# [What you are asked to do]
Only the lines of the data holding the string "concatenated" need to be returned.

Collected data entries:
::::::
import Literature.MathematicalPhysics.QuantumFieldTheory.Balaban1983to89.B13ChainWalkDecoration

/-!
# `Balaban1983to89.B13DecorationAlgebra` — T. Bałaban, *Renormalization group approach to lattice gauge field theories.
II. Cluster expansions*, Commun. Math. Phys. **116** (1988) 1–22 [Balaban1988RG2Cluster], (1.11) p. 5, p. 13, with [13]
= [Balaban1985BackgroundPropagators] (3.93) p. 410, Thm 3.12 p. 423 *"we replace each operator … by its random walk
expansion"*: THE (1.11) DECORATION GEOMETRY IS COMPOSITIONAL — the AFFINE absorption `κ₁|J(ω)| ≤ κ₁m₀ + η·D_ω(a,b)`
(the binder `habs` of `B13Eq111SDecoupling.jointWalkExpansion_sDecorate`) and the through-clause (a walk picking up a
parameter passes through `X`) are preserved by every operation of the tree's walk calculus: SUMS (decoration on
`W₁ ⊕ W₂`), PRODUCTS (union of the factors' cubes, concatenated distance `D₁ □ D₂`, constants `m₁ + m₂`), TRANSPOSITION
(distance read backwards), SCALARS ∕ SUB-BLOCKS (nothing changes), and the NEUMANN CHAINS of `B13JointWalkExpansionNeumann`
with a per-step penalty (seed's absorption + `≤ n_K` cubes per step, `κ₁n_K ≤ ηs`) — so that the decoration data of a
kernel assembled from walk-expanded pieces by `B13JointWalkExpansionAlgebra` ∕ `B13JointWalkExpansionNeumann` is assembled
BY NAME from the pieces'

statement-level bookkeeping over published theorems with citation tags; kernel-checked; nothing here is a claim about the
Yang–Mills mass gap.

WHY (cell `pub-ymgap`, D-0062 Track A, node N10 = [B13]; seat `pub-ymgap-dag-n10-c` g4, module 29; census v4 class A2″).
Module 28 (`B13ChainWalkDecoration`) delivered the junction's `hKexp` datum from one-step factor data for ONE resolvent
`G₀(1 − R)⁻¹`; the fluctuation operator `Δ_k(𝐔,𝐉)` is a finite sum ∕ product of such resolvents and local operators ([I]
§1–2).  Its σ-free expansion is assembled by type-B13's algebra; THIS FILE assembles the matching decoration: for each
operation, the cube map `J`, the constant `m₀` and the through-clause of the result from those of the arguments, in the
affine form that `structuredExpansion_sandwich_sDecorate_symm_abs` (module 28) consumes.

WHAT THIS FILE PROVES (all `theorem`s; no `def`, no instance, no notation; geometry = the one-scale ℓ¹ site torus).
§1 SUM: `absorb_sum`, `through_sum` (decoration `Sum.elim J₁ J₂`, distances `Sum.elim D₁ D₂`, constant `max`-free: any
   common `m₀ ≥ m₁, m₂`).
§2 PRODUCT: `card_union_le_add`, ★ `absorb_mul` (`J(ω₁,ω₂) = J₁ω₁ ∪ J₂ω₂`, `D = D₁ω₁ □ D₂ω₂`, `m₀ = m₁ + m₂` — the
   absorption of each factor is read at the minimising junction point of (3.93)), `through_mul` (a product picking up a
   parameter passes through `X` because one factor does; the other dominates `d₁`).
§3 ONE-FACTOR OPERATIONS: `absorb_transpose` ∕ `through_transpose` (distance read backwards; symmetry of `d₁`) — scalars and
   sub-blocks change neither `J` nor `D`.
§4 NEUMANN CHAINS: ★ `absorb_neumannChain` — steps with `≤ n_K` cubes each, seed with the affine absorption
   `κ₁|J_C ω| ≤ κ₁m_C + ηD_C,ω`, step distances dominating `d₁` and shifted by the penalty `s` (`κ₁n_K ≤ ηs`, `η ≥ 0`) ⟹ the
   chain decoration `J(l,ω) = ⋃ J_K(i) ∪ J_C(ω)` satisfies `κ₁|J(l,ω)| ≤ κ₁m_C + η·chainDist (D_K + s) D_C,ω l` (module 28's
   `absorb_chain` is the case of a seed counted by pieces); `through_neumannChain`.
HONEST FRAMING: pure bookkeeping (finite sets, the (3.93) infimum on a finite torus) over HYPOTHESIS data; on Bałaban's
carriers the cube maps are the σ₀-cubes met by [13]'s localization domains and the counting letters are (1.33)'s geometry
(`B13WalkCubes111`) — INPUTS here; NOTHING of Bałaban's is constructed or asserted; (D4) ∕ NODE A NOT discharged;
count-neutral; NOT a discharge of N10; no `sorry`, no new named fact; standard axioms; nothing continuum ∕ ℝ⁴ ∕ OS ∕ mass
gap ∕ Clay.
-/

noncomputable section

namespace Literature.MathematicalPhysics.QuantumFieldTheory.Balaban1983to89.B13DecorationAlgebra

open Metric Set Finset
open Literature.MathematicalPhysics.QuantumFieldTheory.Balaban1983to89
open Literature.MathematicalPhysics.QuantumFieldTheory.Balaban1983to89.B9SectDWalk
  (Through DomBy infConv chainDist domBy_chainDist through_chainDist_seed through_chainDist_mem infConv_le
    exists_infConv_eq le_infConv domBy_infConv through_infConv_left through_infConv_right)
open Literature.MathematicalPhysics.QuantumFieldTheory.Balaban1983to89.B9Thm34Ext (toB6)
open Literature.MathematicalPhysics.QuantumFieldTheory.Balaban1983to89.B9Thm37GlueTorus
  (torusGeom tdist1 tdist1_nonneg tdist1_comm hdnn_torusGeom htri_torusGeom)
open Literature.MathematicalPhysics.QuantumFieldTheory.Balaban1983to89.TreeLengthTorus (TPt)
open Literature.MathematicalPhysics.QuantumFieldTheory.Balaban1983to89.B5TorusCover (UT)
open Literature.MathematicalPhysics.QuantumFieldTheory.Balaban1983to89.B13ChainWalkDecoration
  (card_chainCubes_le chainCubes_nonempty chainDist_shift)

variable {ν : ℕ} {Nf : Fin ν → ℕ} [∀ i, NeZero (Nf i)]
variable {ι' : Type} [DecidableEq ι']

/-! ## §1. Sums -/

section Sum

variable {W₁ W₂ : Type} {J₁ : W₁ → Finset ι'} {J₂ : W₂ → Finset ι'}
variable {D₁ : W₁ → UT Nf → UT Nf → ℝ} {D₂ : W₂ → UT Nf → UT Nf → ℝ} {κ₁ η : ℝ} {m₁ m₂ m₀ : ℕ} {X : Finset (UT Nf)}

omit [∀ i, NeZero (Nf i)] [DecidableEq ι'] in
/-- **SUM**: the absorption of a sum family is that of its summands (at any common constant `m₀ ≥ m₁, m₂`; `κ₁ ≥ 0`).
[cite: Balaban1988RG2Cluster, (1.11) p.5, (2.5) p.12] -/
theorem absorb_sum (hκ₁ : 0 ≤ κ₁) (hm₁ : m₁ ≤ m₀) (hm₂ : m₂ ≤ m₀)
    (h₁ : ∀ ω a b, κ₁ * (J₁ ω).card ≤ κ₁ * m₁ + η * D₁ ω a b)
    (h₂ : ∀ ω a b, κ₁ * (J₂ ω).card ≤ κ₁ * m₂ + η * D₂ ω a b) :
    ∀ (ω : W₁ ⊕ W₂) a b, κ₁ * (Sum.elim J₁ J₂ ω).card ≤ κ₁ * m₀ + η * Sum.elim D₁ D₂ ω a b := by
  have hm₁' : (m₁ : ℝ) ≤ m₀ := by exact_mod_cast hm₁
  have hm₂' : (m₂ : ℝ) ≤ m₀ := by exact_mod_cast hm₂
  rintro (ω | ω) a b
  · have h := h₁ ω a b
    simp only [Sum.elim_inl]
    nlinarith [mul_le_mul_of_nonneg_left hm₁' hκ₁]
  · have h := h₂ ω a b
    simp only [Sum.elim_inr]
    nlinarith [mul_le_mul_of_nonneg_left hm₂' hκ₁]

omit [DecidableEq ι'] in
/-- **SUM**: the through-clause of a sum family is that of its summands. [cite: Balaban1988RG2Cluster, p.13] -/
theorem through_sum
    (h₁ : ∀ ω, (J₁ ω).Nonempty → Through (toB6 (torusGeom Nf 0 0 0) 0 True) (D₁ ω) (↑X : Set (UT Nf)))
    (h₂ : ∀ ω, (J₂ ω).Nonempty → Through (toB6 (torusGeom Nf 0 0 0) 0 True) (D₂ ω) (↑X : Set (UT Nf))) :
    ∀ ω : W₁ ⊕ W₂, (Sum.elim J₁ J₂ ω).Nonempty →
      Through (toB6 (torusGeom Nf 0 0 0) 0 True) (Sum.elim D₁ D₂ ω) (↑X : Set (UT Nf)) := by
  rintro (ω | ω) hω
  · exact h₁ ω hω
  · exact h₂ ω hω

end Sum

/-! ## §2. Products -/

section Mul

variable {W₁ W₂ : Type} {J₁ : W₁ → Finset ι'} {J₂ : W₂ → Finset ι'}
variable {D₁ : W₁ → UT Nf → UT Nf → ℝ} {D₂ : W₂ → UT Nf → UT Nf → ℝ} {κ₁ η : ℝ} {m₁ m₂ : ℕ} {X : Finset (UT Nf)}

omit [∀ i, NeZero (Nf i)] in
/-- The cube count of a union is at most the sum of the counts. [folklore] -/
private theorem card_union_le_add (s t : Finset ι') : ((s ∪ t).card : ℝ) ≤ s.card + t.card := by
  exact_mod_cast Finset.card_union_le s t

/-- **PRODUCT** ([13] Thm 3.12: each operator replaced by its expansion; the cubes of a product term are the cubes of its
two factors): with `J(ω₁,ω₂) = J₁ω₁ ∪ J₂ω₂` and the concatenated distance `D₁ω₁ □ D₂ω₂` of (3.93), the affine absorptions
of the factors add up — `κ₁|J| ≤ κ₁(m₁ + m₂) + η·(D₁ □ D₂)(a,b)`, each factor read at the minimising junction point.
[cite: Balaban1988RG2Cluster, (1.11) p.5, p.13; Balaban1985BackgroundPropagators, (3.93) p.410, Thm 3.12 p.423] -/
theorem absorb_mul
    (h₁ : ∀ ω a b, κ₁ * (J₁ ω).card ≤ κ₁ * m₁ + η * D₁ ω a b)
    (h₂ : ∀ ω a b, κ₁ * (J₂ ω).card ≤ κ₁ * m₂ + η * D₂ ω a b) (hκ₁ : 0 ≤ κ₁) :
    ∀ (ω : W₁ × W₂) a b, κ₁ * (J₁ ω.1 ∪ J₂ ω.2).card ≤
      κ₁ * (m₁ + m₂ : ℕ) + η * infConv (g := toB6 (torusGeom Nf 0 0 0) 0 True) (D₁ ω.1) (D₂ ω.2) a b := by
  intro ω a b
  obtain ⟨y, hy⟩ := exists_infConv_eq (g := toB6 (torusGeom Nf 0 0 0) 0 True) (D₁ ω.1) (D₂ ω.2) a b
  have hu := card_union_le_add (J₁ ω.1) (J₂ ω.2)
  have e1 := h₁ ω.1 a y
  have e2 := h₂ ω.2 y b
  rw [hy, Nat.cast_add]
  nlinarith [mul_le_mul_of_nonneg_left hu hκ₁]

/-- **PRODUCT**: a product term picking up a parameter passes through `X` — one factor picks it up and passes through
`X`, the other dominates `d₁` (`through_infConv_left ∕ _right`). [cite: Balaban1985BackgroundPropagators, (3.93) p.410; Balaban1988RG2Cluster, p.13] -/
theorem through_mul
    (hd₁ : ∀ ω, DomBy (toB6 (torusGeom Nf 0 0 0) 0 True) (D₁ ω)) (hd₂ : ∀ ω, DomBy (toB6 (torusGeom Nf 0 0 0) 0 True) (D₂ ω))
    (h₁ : ∀ ω, (J₁ ω).Nonempty → Through (toB6 (torusGeom Nf 0 0 0) 0 True) (D₁ ω) (↑X : Set (UT Nf)))
    (h₂ : ∀ ω, (J₂ ω).Nonempty → Through (toB6 (torusGeom Nf 0 0 0) 0 True) (D₂ ω) (↑X : Set (UT Nf))) :
    ∀ ω : W₁ × W₂, (J₁ ω.1 ∪ J₂ ω.2).Nonempty →
      Through (toB6 (torusGeom Nf 0 0 0) 0 True)
        (infConv (g := toB6 (torusGeom Nf 0 0 0) 0 True) (D₁ ω.1) (D₂ ω.2)) (↑X : Set (UT Nf)) := by
  intro ω hω
  rcases Finset.union_nonempty.1 hω with h | h
  · exact through_infConv_left (htri_torusGeom 0 0 0 0 True) (h₁ ω.1 h) (hd₂ ω.2)
  · exact through_infConv_right (htri_torusGeom 0 0 0 0 True) (hd₁ ω.1) (h₂ ω.2 h)

end Mul

/-! ## §3. Transposition (distance read backwards); scalars and sub-blocks change nothing -/

section Transpose

variable {W : Type} {J : W → Finset ι'} {D : W → UT Nf → UT Nf → ℝ} {κ₁ η : ℝ} {m₀ : ℕ} {X : Finset (UT Nf)}

omit [∀ i, NeZero (Nf i)] [DecidableEq ι'] in
/-- **TRANSPOSITION**: the absorption survives reading the distance backwards (it holds for every pair of endpoints).
[cite: Balaban1985BackgroundPropagators, (3.107) p.416] -/
theorem absorb_transpose (h : ∀ ω a b, κ₁ * (J ω).card ≤ κ₁ * m₀ + η * D ω a b) :
    ∀ ω a b, κ₁ * (J ω).card ≤ κ₁ * m₀ + η * (fun ω a b => D ω b a) ω a b := fun ω a b => h ω b a

omit [DecidableEq ι'] in
/-- **TRANSPOSITION**: the through-clause survives reading the distance backwards (symmetry of `d₁`; module 25's
`through_symmetrize`). [cite: Balaban1985BackgroundPropagators, (3.93) p.410] -/
theorem through_transpose (h : ∀ ω, (J ω).Nonempty → Through (toB6 (torusGeom Nf 0 0 0) 0 True) (D ω) (↑X : Set (UT Nf))) :
    ∀ ω, (J ω).Nonempty → Through (toB6 (torusGeom Nf 0 0 0) 0 True) (fun a b => D ω b a) (↑X : Set (UT Nf)) :=
  fun ω hω => B13JointWalkExpansionSymmetrize.through_symmetrize (h ω hω)

end Transpose

/-! ## §4. Neumann chains with a per-step penalty -/

section Chains

variable {WK WC : Type} {JK : WK → Finset ι'} {JC : WC → Finset ι'}
variable {DK : WK → UT Nf → UT Nf → ℝ} {DC : WC → UT Nf → UT Nf → ℝ} {κ₁ η s : ℝ} {nK mC : ℕ} {X : Finset (UT Nf)}

omit [∀ i, NeZero (Nf i)] in
/-- The cube count of a chain over a seed: `|⋃ J_K(i) ∪ J_C(ω)| ≤ n_K·|l| + |J_C(ω)|`. [cite: Balaban1988RG2Cluster, (1.11) p.5] -/
theorem card_chainCubes_le_add (hK : ∀ i, (JK i).card ≤ nK) :
    ∀ (l : List WK) (ω : WC), ((l.foldr (fun i S => JK i ∪ S) (JC ω)).card : ℝ) ≤ nK * l.length + (JC ω).card := by
  intro l ω
  induction l with
  | nil => simp
  | cons i l ih =>
      simp only [List.foldr_cons, List.length_cons, Nat.cast_succ]
      have hu : ((JK i ∪ List.foldr (fun i S => JK i ∪ S) (JC ω) l).card : ℝ) ≤
          (JK i).card + (List.foldr (fun i S => JK i ∪ S) (JC ω) l).card := by
        exact_mod_cast Finset.card_union_le _ _
      have hi : ((JK i).card : ℝ) ≤ nK := by exact_mod_cast hK i
      nlinarith

/-- **NEUMANN CHAINS** ([13] (3.106)∕(3.130) with [II] (1.11)): steps meeting `≤ n_K` cubes each, with walk distances
dominating `d₁` and SHIFTED by the penalty `s` (`B13ChainWalkDecoration.jointWalkExpansion_shiftDist`), a seed with the affine
absorption `κ₁|J_C ω| ≤ κ₁m_C + η·D_C,ω(a,b)`, `η ≥ 0`, `κ₁n_K ≤ ηs` ⟹ the chain decoration satisfies
`κ₁|J(l,ω)| ≤ κ₁m_C + η·chainDist (D_K + s) D_C,ω l (a,b)` — every step's cubes are paid by its penalty, the seed's by
its own absorption read at the last junction point. [cite: Balaban1988RG2Cluster, (1.11) p.5, p.13; Balaban1985BackgroundPropagators, (3.93) p.410, (3.106) p.414, (3.108) p.416] -/
theorem absorb_neumannChain (hK : ∀ i, (JK i).card ≤ nK)
    (hC : ∀ ω a b, κ₁ * (JC ω).card ≤ κ₁ * mC + η * DC ω a b)
    (hKdom : ∀ i, DomBy (toB6 (torusGeom Nf 0 0 0) 0 True) (DK i))
    (hκ₁ : 0 ≤ κ₁) (hη : 0 ≤ η) (hs : κ₁ * nK ≤ η * s) :
    ∀ (p : List WK × WC) a b, κ₁ * ((p.1.foldr (fun i S => JK i ∪ S) (JC p.2)).card : ℝ) ≤
      κ₁ * mC + η * chainDist (g := toB6 (torusGeom Nf 0 0 0) 0 True) (fun i a b => DK i a b + s) (DC p.2) p.1 a b := by
  -- the chain distance of shifted steps dominates `s|l| + D_C(y, b)` for SOME junction point `y`
  have key : ∀ (l : List WK) (ω : WC) (a b : UT Nf), ∃ y : UT Nf,
      s * l.length + DC ω y b ≤ chainDist (g := toB6 (torusGeom Nf 0 0 0) 0 True) (fun i a b => DK i a b + s) (DC ω) l a b := by
    intro l ω
    induction l with
    | nil => intro a b; exact ⟨a, by simp⟩
    | cons i l ih =>
        intro a b
        simp only [B9SectDWalk.chainDist_cons, List.length_cons, Nat.cast_succ]
        obtain ⟨y'', hy''⟩ := exists_infConv_eq (g := toB6 (torusGeom Nf 0 0 0) 0 True) (fun a b => DK i a b + s)
          (chainDist (g := toB6 (torusGeom Nf 0 0 0) 0 True) (fun i a b => DK i a b + s) (DC ω) l) a b
        obtain ⟨y, hy⟩ := ih y'' b
        refine ⟨y, ?_⟩
        rw [hy'']
        have hD : 0 ≤ DK i a y'' := (hdnn_torusGeom 0 0 0 a y'').trans (hKdom i a y'')
        nlinarith
  intro p a b
  obtain ⟨y, hy⟩ := key p.1 p.2 a b
  have hcard := card_chainCubes_le_add (JC := JC) hK p.1 p.2
  have hseed := hC p.2 y b
  have hlen : (0 : ℝ) ≤ p.1.length := Nat.cast_nonneg _
  have h1 : κ₁ * ((p.1.foldr (fun i S => JK i ∪ S) (JC p.2)).card : ℝ) ≤ κ₁ * (nK * p.1.length + (JC p.2).card) :=
    mul_le_mul_of_nonneg_left hcard hκ₁
  have h2 : κ₁ * nK * (p.1.length : ℝ) ≤ η * s * p.1.length := mul_le_mul_of_nonneg_right hs hlen
  nlinarith [mul_le_mul_of_nonneg_left hy hη]

/-- **NEUMANN CHAINS**: the through-clause of the chain decoration from the steps' and the seed's (module 28's
`through_chainCubes`, read for the shifted step distances). [cite: Balaban1985BackgroundPropagators, (3.93) p.410, Thm 3.10 p.416; Balaban1988RG2Cluster, p.13] -/
theorem through_neumannChain
    (hKdom : ∀ i, DomBy (toB6 (torusGeom Nf 0 0 0) 0 True) (DK i))
    (hCdom : ∀ ω, DomBy (toB6 (torusGeom Nf 0 0 0) 0 True) (DC ω))
    (hKX : ∀ i, (JK i).Nonempty → Through (toB6 (torusGeom Nf 0 0 0) 0 True) (DK i) (↑X : Set (UT Nf)))
    (hCX : ∀ ω, (JC ω).Nonempty → Through (toB6 (torusGeom Nf 0 0 0) 0 True) (DC ω) (↑X : Set (UT Nf)))
    (hs : 0 ≤ s) :
    ∀ p : List WK × WC, (p.1.foldr (fun i S => JK i ∪ S) (JC p.2)).Nonempty →
      Through (toB6 (torusGeom Nf 0 0 0) 0 True)
        (chainDist (g := toB6 (torusGeom Nf 0 0 0) 0 True) (fun i a b => DK i a b + s) (DC p.2) p.1) (↑X : Set (UT Nf)) := by
  intro p hp
  have hKdom' : ∀ i, DomBy (toB6 (torusGeom Nf 0 0 0) 0 True) (fun a b => DK i a b + s) :=
    fun i => B13ChainWalkDecoration.domBy_shift (hKdom i) hs
  have hKX' : ∀ i, (JK i).Nonempty → Through (toB6 (torusGeom Nf 0 0 0) 0 True) (fun a b => DK i a b + s) (↑X : Set (UT Nf)) := by
    intro i hi y y'
    obtain ⟨z, hz, hle⟩ := hKX i hi y y'
    exact ⟨z, hz, hle.trans (le_add_of_nonneg_right hs)⟩
  rcases chainCubes_nonempty JK JC p.1 p.2 hp with hseed | ⟨i, hi, hstep⟩
  · exact through_chainDist_seed (htri_torusGeom 0 0 0 0 True) hKdom' (hCX p.2 hseed) p.1
  · exact through_chainDist_mem (htri_torusGeom 0 0 0 0 True) hKdom' (hCdom p.2) (hKX' i hstep) p.1 hi

end Chains

end Literature.MathematicalPhysics.QuantumFieldTheory.Balaban1983to89.B13DecorationAlgebra

end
::::::
# [Output below]
`W₁ ⊕ W₂`), PRODUCTS (union of the factors' cubes, concatenated distance `D₁ □ D₂`, constants `m₁ + m₂`), TRANSPOSITION
two factors): with `J(ω₁,ω₂) = J₁ω₁ ∪ J₂ω₂` and the concatenated distance `D₁ω₁ □ D₂ω₂` of (3.93), the affine absorptions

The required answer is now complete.